Please repeat the lines below exactly. Begin with the line containing "end Registered" and go on through the line containing "Pure logic; concludes".
==================================================
import Summits.CriticalPhenomena.Ising3DConformalLimit.Theses.HarmonicMomentsIsotropy
import Literature.Probability.LatticeModels.SharpLengthDCP

/-!
# Birth skeleton (BC3) for crux `CorrelationLengthWindow` — route HarmonicMomentsIsotropy, item stmt-CriticalPhenomena-6032

The crux (ξ₂-window of the near-critical two-point function of n.n. Ising on `ℤ³`) is the plain
conjunction (i) INNER CRITICALITY ∧ (ii) ONE LENGTH (route two-layer plan:
`CorrelationLengthWindow ⇐ InnerCriticality → OneLength`).  This skeleton keeps (i) as one stub
and routes (ii) through the Duminil-Copin–Panis SHARP LENGTH `L(β)`
(`Literature.Probability.LatticeModels.sharpLength`, arXiv:2404.05700 Def. 1.1), following the
refuter's recorded mutation on the item ("replacing ξ₂ by the sharp length in (ii) makes it close
to provable-now; then L(β) ≍ ξ₂ is needed separately"):

* `stub_innerCriticality`      — clause (i) verbatim: `G_β ≥ (1-ε) G_{β_c}` inside `√s·ξ₂(β)`   [open, hyperscaling-type]
* `stub_sharpLengthWindow`     — ONE LENGTH in DC–Panis units: eventually `L(β) ≤ √A₀ · ξ₂(β)`,
                                  i.e. `∃ ℓ ≥ L(β)` with `ℓ² χ(β) ≤ A₀ M₂(β)`                     [open in d = 3; d ≥ 4: DC–Panis Thm 1.6 gives L = ξ^{1+o(1)}]
* `stub_liebSimonTailTransfer` — Lieb–Simon iteration at the sharp length: a witness `S ∋ 0`,
                                  `diam S ≤ 2ℓ`, `φ_β(S) < 1/2` gives `Σ_{‖x‖∞ > j(2ℓ+1)} G_β ≤ 2^{-j} χ(β)`
                                  (DCT 2016 Lemma 2.7 = tree `isingTwoPoint_free_le_modifiedSimon`,
                                  `tanh β ≤ β`), and `|x|₂² ≤ 3‖x‖∞²` converts `|x|₂ > A ξ₂ ≥ A ℓ/√A₀`
                                  into `j = ⌊A/(3√(3A₀))⌋` steps: clause (ii) with `c = log 2/(3√(3A₀))`, `C = 2` [provable now, size M/L]
* `CorrelationLengthWindow_of` — the assembly, pure logic: `⟨(i), transfer (window)⟩` (hypotheses keyed by the
                                  registered stub names via `Registered.stub_*` aliases); `CorrelationLengthWindow_proof` closes the
                                  crux modulo exactly the three stubs.

`G = twoPointFree 3`, `χ β = Σ' G β`, `M₂ β = Σ' |x|₂² G β`, `ξ₂² = M₂/χ`, exactly as in the crux.
-/

namespace Summit.CriticalPhenomena.Ising3DConformalLimit.Cruxes.CorrelationLengthWindow.Birth

open Literature.Probability.LatticeModels

/-! ## §1 The stub statements (named `Prop`s; `G, r2, χ, M₂` as in the crux) -/

/-- **INNER CRITICALITY = clause (i) of the crux, verbatim.** For every `ε > 0` there are `s > 0` and
`β₀ < β_c` such that `G_β(x) ≥ (1-ε)·⟨σ₀σ_x⟩_{β_c}` whenever `|x|₂²·χ(β) ≤ s·M₂(β)` (i.e.
`|x|₂ ≤ √s·ξ₂(β)`) and `β₀ ≤ β < β_c`.  Open in `d = 3` (continuity of the near-critical scaling
function at the origin with constant `1-ε`; DC–Panis-type plateau bounds give `c·G_{β_c}` only).
Sources: DuminilcopinPanis2025 (arXiv:2404.05700) §1.1, Thm 1.3; CampostriniEtAl1998. -/
def InnerCriticality : Prop :=
  let G : ℝ → Site 3 → ℝ := twoPointFree 3; let r2 : Site 3 → ℝ := (fun x : Site 3 => ∑ i, ((x i : ℝ)) ^ 2); let χ : ℝ → ℝ := fun β => ∑' x : Site 3, G β x; let M₂ : ℝ → ℝ := fun β => ∑' x : Site 3, r2 x * G β x; (∀ ε : ℝ, 0 < ε → ∃ s : ℝ, 0 < s ∧ ∃ β₀ : ℝ, β₀ < criticalBeta 3 ∧ ∀ β : ℝ, β₀ ≤ β → β < criticalBeta 3 → ∀ x : Site 3, r2 x * χ β ≤ s * M₂ β → (1 - ε) * criticalTwoPoint 3 x ≤ G β x)

/-- **SHARP LENGTH INSIDE THE ξ₂-WINDOW (one length, DC–Panis units).** There are `A₀` and
`β₀ < β_c` such that for every `β ∈ [β₀, β_c)` the sharp length is finite and bounded by the
second-moment correlation length: some `ℓ : ℕ` has `L(β) ≤ ℓ` and `ℓ²·χ(β) ≤ A₀·M₂(β)`
(`ℓ ≤ √A₀·ξ₂(β)`).  Open in `d = 3` (DC–Panis Thm 1.6 proves `L(β) = ξ(β)^{1+o(1)}` for `d ≥ 4`
only; p. 6: "the relation between these quantities is not clear a priori").  Why it might fail:
two parametrically different near-critical lengths `L(β) ≫ ξ₂(β)` (logarithmic or power gap across
the η-window `c|x|⁻² ≤ G ≤ C|x|⁻¹`).  Sources: arXiv:2404.05700 Def. 1.1, Thm 1.6;
DuminilCopinTassionCMP2016. -/
def SharpLengthWindow : Prop :=
  let G : ℝ → Site 3 → ℝ := twoPointFree 3; let r2 : Site 3 → ℝ := (fun x : Site 3 => ∑ i, ((x i : ℝ)) ^ 2); let χ : ℝ → ℝ := fun β => ∑' x : Site 3, G β x; let M₂ : ℝ → ℝ := fun β => ∑' x : Site 3, r2 x * G β x; (∃ A₀ : ℝ, ∃ β₀ : ℝ, β₀ < criticalBeta 3 ∧ ∀ β : ℝ, β₀ ≤ β → β < criticalBeta 3 → ∃ ℓ : ℕ, sharpLength 3 β ≤ (ℓ : ℕ∞) ∧ ((ℓ : ℝ)) ^ 2 * χ β ≤ A₀ * M₂ β)

/-- **ONE LENGTH = clause (ii) of the crux, verbatim**: relative exponential tails of `G_β` at scale
`ξ₂(β)`, uniformly for `β ∈ [β₀, β_c)`. (Conclusion of the transfer below; not itself a stub.) -/
def OneLength : Prop :=
  let G : ℝ → Site 3 → ℝ := twoPointFree 3; let r2 : Site 3 → ℝ := (fun x : Site 3 => ∑ i, ((x i : ℝ)) ^ 2); let χ : ℝ → ℝ := fun β => ∑' x : Site 3, G β x; let M₂ : ℝ → ℝ := fun β => ∑' x : Site 3, r2 x * G β x; (∃ c C : ℝ, 0 < c ∧ ∃ β₀ : ℝ, β₀ < criticalBeta 3 ∧ ∀ β : ℝ, β₀ ≤ β → β < criticalBeta 3 → ∀ A : ℝ, 1 ≤ A → (∑' x : Site 3, (if A ^ 2 * M₂ β < r2 x * χ β then G β x else 0)) ≤ C * Real.exp (-(c * A)) * χ β)

/-- **LIEB–SIMON TAIL TRANSFER (provable now): `SharpLengthWindow → OneLength`.** Mechanism: a
witness `S ∋ 0`, `diam S ≤ 2ℓ`, `φ_β(S) < 1/2` of `L(β) ≤ ℓ` (the infimum in `ℕ∞` is attained) and
the modified Simon inequality (DCT 2016 Lemma 2.7, tree: `isingTwoPoint_free_le_modifiedSimon`,
passed to infinite volume with `hasBoxLimit_isingCorr_free`; `tanh β ≤ β`) give
`T((j+1)(2ℓ+1)) ≤ φ_β(S)·T(j(2ℓ+1))` for `T(r) = Σ_{‖x‖∞ > r} G_β(x)`, hence
`T(j(2ℓ+1)) ≤ 2^{-j}·χ(β)`; with `|x|₂² ≤ 3‖x‖∞²`, `χ ≥ G_β(0) = 1 > 0` and `ℓ² χ ≤ A₀ M₂`, the
region `A²M₂ < |x|₂²χ` lies in `‖x‖∞ > j(2ℓ+1)` for `j = ⌊A/(3√(3A₀))⌋`, so (ii) holds with
`c = log 2/(3√(3A₀))`, `C = 2`.  Sources: Simon1980, Lieb1980, DuminilCopinTassionCMP2016 Lemma 2.7,
arXiv:2404.05700 eq. (1.4). -/
def LiebSimonTailTransfer : Prop :=
  SharpLengthWindow → OneLength

/-! ## §2 Registered stubs -/

/-- stub 1 (open, hardest): inner criticality with constant `1-ε` at scale `√s·ξ₂`. -/
theorem stub_innerCriticality : InnerCriticality := by
  sorry

/-- stub 2 (open, the one-length input proper): `L(β) ≤ √A₀·ξ₂(β)` eventually. -/
theorem stub_sharpLengthWindow : SharpLengthWindow := by
  sorry

/-- stub 3 (provable now, size M/L): Lieb–Simon iteration at the sharp length, transported to `ξ₂`. -/
theorem stub_liebSimonTailTransfer : LiebSimonTailTransfer := by
  sorry

/-! ### Name-keyed aliases of the stub statements (hypotheses of the composition) -/
namespace Registered

/-- Alias of `InnerCriticality` keyed by the registered stub name. -/
abbrev stub_innerCriticality : Prop := InnerCriticality
/-- Alias of `SharpLengthWindow` keyed by the registered stub name. -/
abbrev stub_sharpLengthWindow : Prop := SharpLengthWindow
/-- Alias of `LiebSimonTailTransfer` keyed by the registered stub name. -/
abbrev stub_liebSimonTailTransfer : Prop := LiebSimonTailTransfer

end Registered

/-! ## §3 Composition — the crux BY NAME -/

/-- **Assembly.** `InnerCriticality → SharpLengthWindow → LiebSimonTailTransfer → CorrelationLengthWindow`:
clause (i) is stub 1, clause (ii) is the Lieb–Simon transfer applied to the sharp-length window.
Pure logic; concludes the route decl by name. -/
theorem CorrelationLengthWindow_of (h₁ : Registered.stub_innerCriticality)
    (h₂ : Registered.stub_sharpLengthWindow) (h₃ : Registered.stub_liebSimonTailTransfer) :
    Summit.CriticalPhenomena.Ising3DConformalLimit.Theses.HarmonicMomentsIsotropy.CorrelationLengthWindow :=
  And.intro h₁ (h₃ h₂)

/-- The crux from the registered stubs (closed modulo exactly `stub_innerCriticality`,
`stub_sharpLengthWindow`, `stub_liebSimonTailTransfer`). -/
theorem CorrelationLengthWindow_proof :
    Summit.CriticalPhenomena.Ising3DConformalLimit.Theses.HarmonicMomentsIsotropy.CorrelationLengthWindow :=
  CorrelationLengthWindow_of stub_innerCriticality stub_sharpLengthWindow stub_liebSimonTailTransfer

end Summit.CriticalPhenomena.Ising3DConformalLimit.Cruxes.CorrelationLengthWindow.Birth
==================================================
▶ _Solution_
end Registered

/-! ## §3 Composition — the crux BY NAME -/

/-- **Assembly.** `InnerCriticality → SharpLengthWindow → LiebSimonTailTransfer → CorrelationLengthWindow`:
clause (i) is stub 1, clause (ii) is the Lieb–Simon transfer applied to the sharp-length window.
Pure logic; concludes the route decl by name. -/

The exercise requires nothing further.